Since v0.4 the pipeline detects mixed experiments on the fly. Simply run snakemake --directory WORKING_DIR --use-conda. The stepwise approach is not available for mixed experiments.

Barcode whitelist

In protocols such as SCRBseq, the expected barcodes sequences are known. This pipeline also does allow the use of known barcodes instread of a number of expected cells. In order to use this functionnality you just need to add a whitelist barcode file and provide the name of the file in the configuration in the section:

FILTER:
    barcode_whitelist: name_of_your_whitelist_file

The file should be in the WORKING_DIR. Run the pipeline as usual.

Advanced options

If you have some specific adapters that are not present by default in the ones in the templates folder, you can add whatever adapters you want to trim (as many as you need) following the fasta syntax.

FILTER:
    cutadapt:
        adapters-file: name_of_your_adapter_file.fa

Further options

  • --cores N Use this argument to use X amunt of cores available.
  • --notemp Use this to not delete all the temporary files. Without this option, only files between steps are kept. Use this option if you are troobleshooting the pipeline or you want to analyze in between files yourself.
  • --dryrun or -n Use this to check out what is going to run if you run your command. This is nice to check for potential missing files.

Folder Structure

This is the folder structure you get in the end:

/path/to/your/WORKING_DIR/
| -- RAW_DATA/
| -- RESULT_DIR/
| -- -- logs/
| -- -- -- cluster/
| -- -- plots/
| -- -- reports/
| -- -- summary/
| -- -- samples/
| samples.csv
| config.yaml
| barcodes.csv
| adapter.fa
| .snakemake/
  • RAW_DATA/ Contains all your samples as well as the intermediary files
  • RESULT_DIR/logs/ Contains all the logfiles generated by the pipeline
  • RESULT_DIR/logs/cluster Contains all the logfiles generated by the cluster
  • RESULT_DIR/plots/ Contains all the plots generated by the pipeline
  • RESULT_DIR/reports/ Contains all the reports generated by the pipeline
  • RESULT_DIR/summary/ Contains all the files you might use for downstream analysis (contains barcodes selected per sample per species, final umi/counts expression matrix)
  • RESULT_DIR/samples/ Contains all the sample specific files.
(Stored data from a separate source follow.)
/-
Copyright: the b2b-balaban T⁴-continuum CRUX team, row NE7b OWNER lineage `t4-ne7b-p1` (gen 139). Project licence.
-/
import Summits.QuantumFields.BalabanUV.T4Continuum.Spine.NE7b.SupBlockCovarianceKernelLetter

/-!
# THE OUTPUT HESSIAN'S ENTRYWISE MAJORANT — the letter that iterates (SCOPING (d11)(2)): by (439) the output Hessian's entry splits as
# `HessW(ψ)[e_x,e_y] = A_{xy}(ψ) − C_{xy}(ψ)` (tilted average of the input Hessian entry minus the tilted covariance of the gradient components).
# The AVERAGE keeps any entrywise majorant of the input (`|A_{xy}| ≤ sup_φ|U″(φ)[e_x,e_y]| ≤ Hk_{yx}`), and (447)'s ENTRY form of Dobrushin's
# estimate bounds the covariance by the two Dobrushin profiles: for every nonnegative `D` with `I + D·C ≤ D`,
#   `|C_{xy}(ψ)| ≤ Σ_w (DᵀHd_x)_w·(DᵀHd_y)_w ∕ c_w`   (`Hd_x = (κd at x, H_{x·} off x)`, `c_w = M_{ww} − lam`),
# hence the OUTPUT ENTRY MAJORANT `|HessW(ψ)[e_x,e_y]| ≤ Hk_{yx} + Σ_w (DᵀHd_x)_w(DᵀHd_y)_w∕c_w`, uniform in `ψ` and the volume — with the
# Neumann `D` of (448) or the weighted one of (453) it DECAYS off the diagonal; its row sums are (450)∕(452) (row NE7b, node U5c; (403),
# (437), (439), (447), (449), (450) BY NAME; [folklore])

Cell `pub-balaban`, sub-cell `t4`, spine estimate NE7b (`T4WeightBudget.RelWeightBound`; the cell's OWN estimate — NOT PRINTED in
[Bałaban 1983–89], NOT PROVED).  Crux-route work under `Spine/NE7b/` by the row OWNER (`t4-ne7b-p1` gen 139, file (454)) under FREEZE
(0)'s crux-prover clause; NOTHING of Bałaban's is named as a Lean object, valued or asserted; no `T4Continuum/Support` leaf typed; no
`def`, no notation; zero `sorry`.  Imports (BY NAME): the OWNER's (450) `…SupBlockCovarianceKernelLetter` (`tilted_integral_eq_gauss`,
`integrable_lebesgue_of_gauss`), (449) (`tilted_line_hasDerivAt`, `tilted_floor`, `tilted_ceiling`, `tilted_cross`, `tilted_continuous`,
`gradient_obs_lipVec`), (447) (`abs_cov_le_kernel_gibbs`), (439) (`hessian_entry_split`), (437) (`rowsum_of_weighted_average`,
`integrable_weighted_hessian_entry`), (403) (`hessian_block_neg_log_apply`), (410) (`block_Z_pos`).

WHAT IS PROVED ([folklore]; `M ≻ 0`, `Γ = M⁻¹`, (439)'s class hypotheses, first-order letters `lam, κd, H`, any `D ≥ 0` with `I + D·C ≤ D`):
* §1 `tilted_average_entry_le` (`|A_{xy}(ψ)| ≤ Hk_{yx}` for an entrywise majorant `|U″(φ)[e_z][e_x]| ≤ Hk_{xz}`).
* §2 **`gauss_cov_entry_le`** (`|C_{xy}(ψ)| ≤ Σ_w (DᵀHd_x)_w(DᵀHd_y)_w∕c_w`, (439)'s format).
* §3 THE END **`block_hessian_entry_le`** (`|HessW(ψ)[e_x,e_y]| ≤ Hk_{yx} + Σ_w (DᵀHd_x)_w(DᵀHd_y)_w∕c_w`).

HONEST (what this is NOT).  Entrywise bookkeeping; the choice of `D` (plain Neumann (448): row letters only; weighted (453): decay `θ⁻¹`) and
the precision condition are inputs; third-order kernel letters are NOT touched ((d11)(4)).  Scalar skeleton ((A3), NC-NE7b-α UNRULED);
nothing of Bałaban's asserted.  BY-NAME EFFECT ON THE WALL: NONE.  NE7b NOT PRINTED ∕ NOT PROVED; spine PROVED 0∕9; rung (B)+1 — the
programme's measures remain FINITE-torus statements; NOT the mass gap, NOT Clay.  HONEST DEPENDENCY: continuum YM on T⁴ ⇐ BetaPertH ∧ nine
spine estimates (0∕9 proved); BetaPertH ⇐ (D1) ∧ (D4) ∧ CAP+tail; G-an2-4 gates asym, D1 and NE2∕3∕4.
-/

set_option autoImplicit false
set_option maxSynthPendingDepth 2

noncomputable section

namespace Summit.QuantumFields.BalabanUV.T4Continuum.NE7b.SupBlockHessianEntryLetter

open MeasureTheory ProbabilityTheory Real Set Function Finset Matrix
open scoped BigOperators
open SupBlockCovarianceKernelLetter (tilted_integral_eq_gauss integrable_lebesgue_of_gauss)
open SupTiltedCovarianceKernelLetter (tilted_line_hasDerivAt tilted_floor tilted_ceiling tilted_cross tilted_continuous gradient_obs_lipVec)
open SupDobrushinCovarianceGibbs (abs_cov_le_kernel_gibbs)
open SupBlockHessianKernelSplit (hessian_entry_split)
open SupBlockHessianKernelAverage (rowsum_of_weighted_average integrable_weighted_hessian_entry)
open SupBlockEffectiveActionCovariance (hessian_block_neg_log_apply)
open SupBlockDressedStep (block_Z_pos)
open SupBlockEffectiveActionDerivative (integrable_exp_neg_block)
open SupGaussianRegulator (transpose_eq_of_posSemidef)

variable {ι : Type} [Fintype ι] [DecidableEq ι]

variable {M : Matrix ι ι ℝ} {γop : ℝ} {U : EuclideanSpace ℝ ι → ℝ} {U' : EuclideanSpace ℝ ι → EuclideanSpace ℝ ι →L[ℝ] ℝ}
  {U'' : EuclideanSpace ℝ ι → EuclideanSpace ℝ ι →L[ℝ] EuclideanSpace ℝ ι →L[ℝ] ℝ} {κ₀ κ₁ κ₂ κr a τ δ θ : ℝ}
  {ψ : EuclideanSpace ℝ ι} {lam κd mM γ : ℝ} {H Hk D : ι → ι → ℝ}

/-! ## §1. The tilted average keeps an entrywise majorant -/

/-- `2κ₀(1+τ)γ_op ≤ θ` from the regulator with `4δ` room. [folklore] -/
theorem regulator_drop (hκ₀ : 0 ≤ κ₀) (hτ : 0 < τ) (hδ : 0 < δ) (hθ0 : 0 < θ) (hκθ : (2 * κ₀ * (1 + τ) + 4 * δ) * γop ≤ θ) :
    2 * κ₀ * (1 + τ) * γop ≤ θ := by
  rcases le_or_gt 0 γop with h | h
  · have : 2 * κ₀ * (1 + τ) * γop ≤ (2 * κ₀ * (1 + τ) + 4 * δ) * γop := mul_le_mul_of_nonneg_right (by linarith) h
    linarith
  · have : 2 * κ₀ * (1 + τ) * γop ≤ 0 := mul_nonpos_of_nonneg_of_nonpos (by positivity) h.le
    linarith

/-- **`|A_{xy}(ψ)| ≤ Hk_{yx}`**: the tilted average of the input's Hessian entry is bounded by any uniform entrywise majorant
`|U″(φ)[e_z][e_x]| ≤ Hk_{xz}` ((437)'s weighted-average lemma on a one-point index). [folklore] -/
theorem tilted_average_entry_le (hM : M.PosDef) (hΓop : (γop • (1 : Matrix ι ι ℝ) - M⁻¹).PosSemidef) (Y : Finset ι)
    (hUd : ∀ φ : EuclideanSpace ℝ ι, HasFDerivAt U (U' φ) φ) (hU''c : Continuous U'') (hκ₀ : 0 ≤ κ₀) (hτ : 0 < τ) (hδ : 0 < δ)
    (hθ0 : 0 < θ) (hθ1 : θ < 1) (hκθ : (2 * κ₀ * (1 + τ) + 4 * δ) * γop ≤ θ)
    (hstab : ∀ φ : EuclideanSpace ℝ ι, -(κ₀ * ∑ x ∈ Y, φ x ^ 2) ≤ U φ) (hU''b : ∀ φ : EuclideanSpace ℝ ι, ‖U'' φ‖ ≤ κ₂)
    (hHk : ∀ (φ : EuclideanSpace ℝ ι) (x z : ι), |U'' φ (EuclideanSpace.single z (1 : ℝ)) (EuclideanSpace.single x (1 : ℝ))| ≤ Hk x z)
    (ψ : EuclideanSpace ℝ ι) (x y : ι) :
    |(∫ ω : EuclideanSpace ℝ ι, exp (-U (ω + ψ)) ∂(multivariateGaussian 0 M⁻¹))⁻¹ * ∫ ω : EuclideanSpace ℝ ι, exp (-U (ω + ψ)) * U'' (ω + ψ) (EuclideanSpace.single x (1 : ℝ)) (EuclideanSpace.single y (1 : ℝ)) ∂(multivariateGaussian 0 M⁻¹)| ≤ Hk y x := by
  have hΓ : (M⁻¹).PosSemidef := hM.inv.posSemidef
  have hUc : Continuous U := continuous_iff_continuousAt.2 fun φ => (hUd φ).continuousAt
  have hZ := block_Z_pos hΓ hΓop Y hUd hκ₀ hτ hδ hθ0 hθ1 hκθ hstab ψ
  have hI0 := integrable_exp_neg_block hΓ hΓop Y hUc.measurable hκ₀ hτ hθ1 (regulator_drop hκ₀ hτ hδ hθ0 hκθ) hstab ψ
  have hint := integrable_weighted_hessian_entry hΓ hΓop Y hUd hU''c hκ₀ hτ hδ hθ0 hθ1 hκθ hstab hU''b ψ x y
  have h := rowsum_of_weighted_average (multivariateGaussian 0 M⁻¹) (fun ω : EuclideanSpace ℝ ι => exp (-U (ω + ψ)))
    (fun (ω : EuclideanSpace ℝ ι) (_ : Unit) (_ : Unit) => U'' (ω + ψ) (EuclideanSpace.single x (1 : ℝ)) (EuclideanSpace.single y (1 : ℝ)))
    (fun ω => (exp_pos _).le) hI0 hZ (fun _ _ => hint) (fun ω _ => by simpa using hHk (ω + ψ) y x) ()
  simpa using h

/-! ## §2. The covariance entry against the two Dobrushin profiles -/

/-- **`|C_{xy}(ψ)| ≤ Σ_w (DᵀHd_x)_w(DᵀHd_y)_w∕c_w`** in (439)'s format (`Γ = M⁻¹`): (447)'s entry estimate for the gradient components
through (449)'s structural letters and (450)'s bridge, for every nonnegative `D` with `I + D·C ≤ D`. [folklore] -/
theorem gauss_cov_entry_le (hM : M.PosDef) (hUd : ∀ φ : EuclideanSpace ℝ ι, HasFDerivAt U (U' φ) φ)
    (hUfloor : ∀ (x : ι) (φ : EuclideanSpace ℝ ι) (r : ℝ),
      -lam * r ^ 2 ≤ (U' (φ + r • EuclideanSpace.single x (1 : ℝ)) (EuclideanSpace.single x (1 : ℝ)) - U' φ (EuclideanSpace.single x (1 : ℝ))) * r)
    (hUceil : ∀ (x : ι) (φ : EuclideanSpace ℝ ι) (r : ℝ),
      |U' (φ + r • EuclideanSpace.single x (1 : ℝ)) (EuclideanSpace.single x (1 : ℝ)) - U' φ (EuclideanSpace.single x (1 : ℝ))| ≤ κd * |r|)
    (hUcross : ∀ (x w : ι) (φ : EuclideanSpace ℝ ι) (r : ℝ),
      |U' (φ + r • EuclideanSpace.single w (1 : ℝ)) (EuclideanSpace.single x (1 : ℝ)) - U' φ (EuclideanSpace.single x (1 : ℝ))| ≤ H x w * |r|)
    (hH : ∀ x w, 0 ≤ H x w) (hMdiag : ∀ x, |M x x| ≤ mM) (hc : ∀ x, 0 < M x x - lam)
    (hrow : ∀ x, ∑ w, (if w = x then 0 else |M x w| + H x w) / (M x x - lam) ≤ γ) (hγ0 : 0 ≤ γ) (hγ1 : γ < 1)
    (hD : ∀ x y, 0 ≤ D x y) (hDC : ∀ x y, (if x = y then (1 : ℝ) else 0) + ∑ z, D x z * ((if y = z then 0 else |M z y| + H z y) / (M z z - lam)) ≤ D x y)
    (hI0 : Integrable (fun ω : EuclideanSpace ℝ ι => exp (-U (ω + ψ))) (multivariateGaussian 0 M⁻¹))
    (hI2 : ∀ w, Integrable (fun ω : EuclideanSpace ℝ ι => exp (-U (ω + ψ)) * ω w ^ 2) (multivariateGaussian 0 M⁻¹)) (x y : ι) :
    |((∫ ω : EuclideanSpace ℝ ι, exp (-U (ω + ψ)) ∂(multivariateGaussian 0 M⁻¹))⁻¹ * (∫ ω : EuclideanSpace ℝ ι, exp (-U (ω + ψ)) * (U' (ω + ψ)
          (EuclideanSpace.single x (1 : ℝ)) * U' (ω + ψ) (EuclideanSpace.single y (1 : ℝ))) ∂(multivariateGaussian 0 M⁻¹)) - ((∫ ω : EuclideanSpace ℝ ι, exp (-U (ω + ψ))
          ∂(multivariateGaussian 0 M⁻¹)) ^ 2)⁻¹ * ((∫ ω : EuclideanSpace ℝ ι, exp (-U (ω + ψ)) * U' (ω + ψ) (EuclideanSpace.single x (1 : ℝ)) ∂(multivariateGaussian 0 M⁻¹)) *
          (∫ ω : EuclideanSpace ℝ ι, exp (-U (ω + ψ)) * U' (ω + ψ) (EuclideanSpace.single y (1 : ℝ)) ∂(multivariateGaussian 0 M⁻¹))))| ≤
      ∑ w, (∑ z, D z w * (if z = x then κd else H x z)) * (∑ z, D z w * (if z = y then κd else H y z)) / (M w w - lam) := by
  have hMsym : M.IsSymm := transpose_eq_of_posSemidef hM.posSemidef
  -- the moment letters in Lebesgue form
  have hV0 : Integrable (fun z : ι → ℝ => exp (-(1 / 2 * (z ⬝ᵥ (M *ᵥ z)) + U (WithLp.toLp 2 z + ψ)))) := by
    have h := integrable_lebesgue_of_gauss hM ψ (k := fun _ => (1 : ℝ)) (by simpa only [mul_one] using hI0)
    simpa only [one_mul] using h
  have hV2 : ∀ w, Integrable (fun z : ι → ℝ => z w ^ 2 * exp (-(1 / 2 * (z ⬝ᵥ (M *ᵥ z)) + U (WithLp.toLp 2 z + ψ)))) := fun w => by
    have h := integrable_lebesgue_of_gauss hM ψ (k := fun ω : EuclideanSpace ℝ ι => ω w ^ 2) (hI2 w)
    simpa only [PiLp.toLp_apply] using h
  have hJ : ∀ x w, 0 ≤ (if w = x then (0 : ℝ) else |M x w| + H x w) := fun x w => by
    split_ifs
    · exact le_rfl
    · exact add_nonneg (abs_nonneg _) (hH x w)
  have h447 := abs_cov_le_kernel_gibbs
    (P := fun x F ω => (∫ s, F (update ω x s) * exp (-(1 / 2 * (update ω x s ⬝ᵥ (M *ᵥ update ω x s)) + U (WithLp.toLp 2 (update ω x s) + ψ)))) /
      ∫ s, exp (-(1 / 2 * (update ω x s ⬝ᵥ (M *ᵥ update ω x s)) + U (WithLp.toLp 2 (update ω x s) + ψ))))
    (V := fun z => 1 / 2 * (z ⬝ᵥ (M *ᵥ z)) + U (WithLp.toLp 2 z + ψ))
    (V₁ := fun x z => (M *ᵥ z) x + U' (WithLp.toLp 2 z + ψ) (EuclideanSpace.single x (1 : ℝ)))
    (c := fun x => M x x - lam) (Cw := mM + κd) (J := fun x w => if w = x then 0 else |M x w| + H x w) (γ := γ) (D := D)
    (F := fun z => U' (WithLp.toLp 2 z + ψ) (EuclideanSpace.single x (1 : ℝ)))
    (G := fun z => U' (WithLp.toLp 2 z + ψ) (EuclideanSpace.single y (1 : ℝ)))
    (a := fun w => if w = x then κd else H x w) (b := fun w => if w = y then κd else H y w)
    (fun _ _ _ => rfl) (fun x z => tilted_line_hasDerivAt hMsym hUd ψ x z) (fun x z s t => tilted_floor hUfloor ψ x z s t) hc
    (fun x z s t => tilted_ceiling hUceil hMdiag ψ x z s t)
    (fun x w hw z s t => by rw [if_neg hw]; exact tilted_cross hUcross ψ x w z s t)
    (tilted_continuous hUd ψ) hV0 hV2 hJ (fun x => by simp) hrow hγ0 hγ1 hD hDC
    (fun w z s t => gradient_obs_lipVec hUceil hUcross ψ x w z s t) (fun w z s t => gradient_obs_lipVec hUceil hUcross ψ y w z s t)
  rw [tilted_integral_eq_gauss hM ψ, tilted_integral_eq_gauss hM ψ, tilted_integral_eq_gauss hM ψ] at h447
  simp only [WithLp.toLp_ofLp] at h447
  refine le_trans (le_of_eq ?_) h447
  congr 1
  ring

/-! ## §3. The output Hessian's entrywise majorant -/

/-- **THE OUTPUT ENTRY MAJORANT**: `|HessW(ψ)[e_x,e_y]| ≤ Hk_{yx} + Σ_w (DᵀHd_x)_w(DᵀHd_y)_w∕c_w` ((439)'s split, §1, §2). [folklore] -/
theorem block_hessian_entry_le (hM : M.PosDef) (hΓop : (γop • (1 : Matrix ι ι ℝ) - M⁻¹).PosSemidef) (Y : Finset ι)
    (hUd : ∀ φ : EuclideanSpace ℝ ι, HasFDerivAt U (U' φ) φ) (hU'd : ∀ φ : EuclideanSpace ℝ ι, HasFDerivAt U' (U'' φ) φ)
    (hU''c : Continuous U'') (hκ₀ : 0 ≤ κ₀) (hκ₁ : 0 ≤ κ₁) (ha : 0 ≤ a) (hκ₂ : 0 ≤ κ₂) (hτ : 0 < τ) (hδ : 0 < δ) (hθ0 : 0 < θ) (hθ1 : θ < 1)
    (hκθ : (2 * κ₀ * (1 + τ) + 4 * δ) * γop ≤ θ) (hstab : ∀ φ : EuclideanSpace ℝ ι, -(κ₀ * ∑ x ∈ Y, φ x ^ 2) ≤ U φ)
    (hU'b : ∀ φ : EuclideanSpace ℝ ι, ‖U' φ‖ ≤ κ₁ * (a + ∑ x ∈ Y, φ x ^ 2)) (hU''b : ∀ φ : EuclideanSpace ℝ ι, ‖U'' φ‖ ≤ κ₂)
    (hHk : ∀ (φ : EuclideanSpace ℝ ι) (x z : ι), |U'' φ (EuclideanSpace.single z (1 : ℝ)) (EuclideanSpace.single x (1 : ℝ))| ≤ Hk x z)
    (hUfloor : ∀ (x : ι) (φ : EuclideanSpace ℝ ι) (r : ℝ),
      -lam * r ^ 2 ≤ (U' (φ + r • EuclideanSpace.single x (1 : ℝ)) (EuclideanSpace.single x (1 : ℝ)) - U' φ (EuclideanSpace.single x (1 : ℝ))) * r)
    (hUceil : ∀ (x : ι) (φ : EuclideanSpace ℝ ι) (r : ℝ),
      |U' (φ + r • EuclideanSpace.single x (1 : ℝ)) (EuclideanSpace.single x (1 : ℝ)) - U' φ (EuclideanSpace.single x (1 : ℝ))| ≤ κd * |r|)
    (hUcross : ∀ (x w : ι) (φ : EuclideanSpace ℝ ι) (r : ℝ),
      |U' (φ + r • EuclideanSpace.single w (1 : ℝ)) (EuclideanSpace.single x (1 : ℝ)) - U' φ (EuclideanSpace.single x (1 : ℝ))| ≤ H x w * |r|)
    (hH : ∀ x w, 0 ≤ H x w) (hMdiag : ∀ x, |M x x| ≤ mM) (hc : ∀ x, 0 < M x x - lam)
    (hrow : ∀ x, ∑ w, (if w = x then 0 else |M x w| + H x w) / (M x x - lam) ≤ γ) (hγ0 : 0 ≤ γ) (hγ1 : γ < 1)
    (hD : ∀ x y, 0 ≤ D x y) (hDC : ∀ x y, (if x = y then (1 : ℝ) else 0) + ∑ z, D x z * ((if y = z then 0 else |M z y| + H z y) / (M z z - lam)) ≤ D x y)
    (hI0 : Integrable (fun ω : EuclideanSpace ℝ ι => exp (-U (ω + ψ))) (multivariateGaussian 0 M⁻¹))
    (hI2 : ∀ w, Integrable (fun ω : EuclideanSpace ℝ ι => exp (-U (ω + ψ)) * ω w ^ 2) (multivariateGaussian 0 M⁻¹)) (x y : ι) :
    |((∫ ω : EuclideanSpace ℝ ι, exp (-U (ω + ψ)) ∂(multivariateGaussian 0 M⁻¹))⁻¹ • (∫ ω : EuclideanSpace ℝ ι, exp (-U (ω + ψ)) • (U'' (ω + ψ) - (U' (ω +
        ψ)).smulRight (U' (ω + ψ))) ∂(multivariateGaussian 0 M⁻¹)) + (((∫ ω : EuclideanSpace ℝ ι, exp (-U (ω + ψ)) ∂(multivariateGaussian 0 M⁻¹)) ^ 2)⁻¹ • ∫ ω :
        EuclideanSpace ℝ ι, exp (-U (ω + ψ)) • U' (ω + ψ) ∂(multivariateGaussian 0 M⁻¹)).smulRight (∫ ω : EuclideanSpace ℝ ι, exp (-U (ω + ψ)) • U' (ω + ψ)
        ∂(multivariateGaussian 0 M⁻¹))) (EuclideanSpace.single x (1 : ℝ)) (EuclideanSpace.single y (1 : ℝ))| ≤
      Hk y x + ∑ w, (∑ z, D z w * (if z = x then κd else H x z)) * (∑ z, D z w * (if z = y then κd else H y z)) / (M w w - lam) := by
  have hΓ : (M⁻¹).PosSemidef := hM.inv.posSemidef
  have h1 := tilted_average_entry_le hM hΓop Y hUd hU''c hκ₀ hτ hδ hθ0 hθ1 hκθ hstab hU''b hHk ψ x y
  have h2 := gauss_cov_entry_le hM hUd hUfloor hUceil hUcross hH hMdiag hc hrow hγ0 hγ1 hD hDC hI0 hI2 x y
  rw [hessian_block_neg_log_apply hΓ hΓop Y hUd hU'd hU''c hκ₀ hκ₁ ha hκ₂ hτ hδ hθ1 hκθ hstab hU'b hU''b ψ _ _,
    hessian_entry_split hΓ hΓop Y hUd hU'd hU''c hκ₀ hκ₁ ha hκ₂ hτ hδ hθ0 hθ1 hκθ hstab hU'b hU''b ψ x y]
  exact (abs_sub _ _).trans (add_le_add h1 h2)

end Summit.QuantumFields.BalabanUV.T4Continuum.NE7b.SupBlockHessianEntryLetter

end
Bam files, barcodes used, single sample expression files, etc...
  • samples.csv File containing sample details
  • config.yaml File containing pipeline parameters as well as system parameters
  • adapters.fa File containing all the adapters you wish to trim from the raw data.
  • .snakemake/ Folder that contains all the environements created for the run as well as a lot of other things.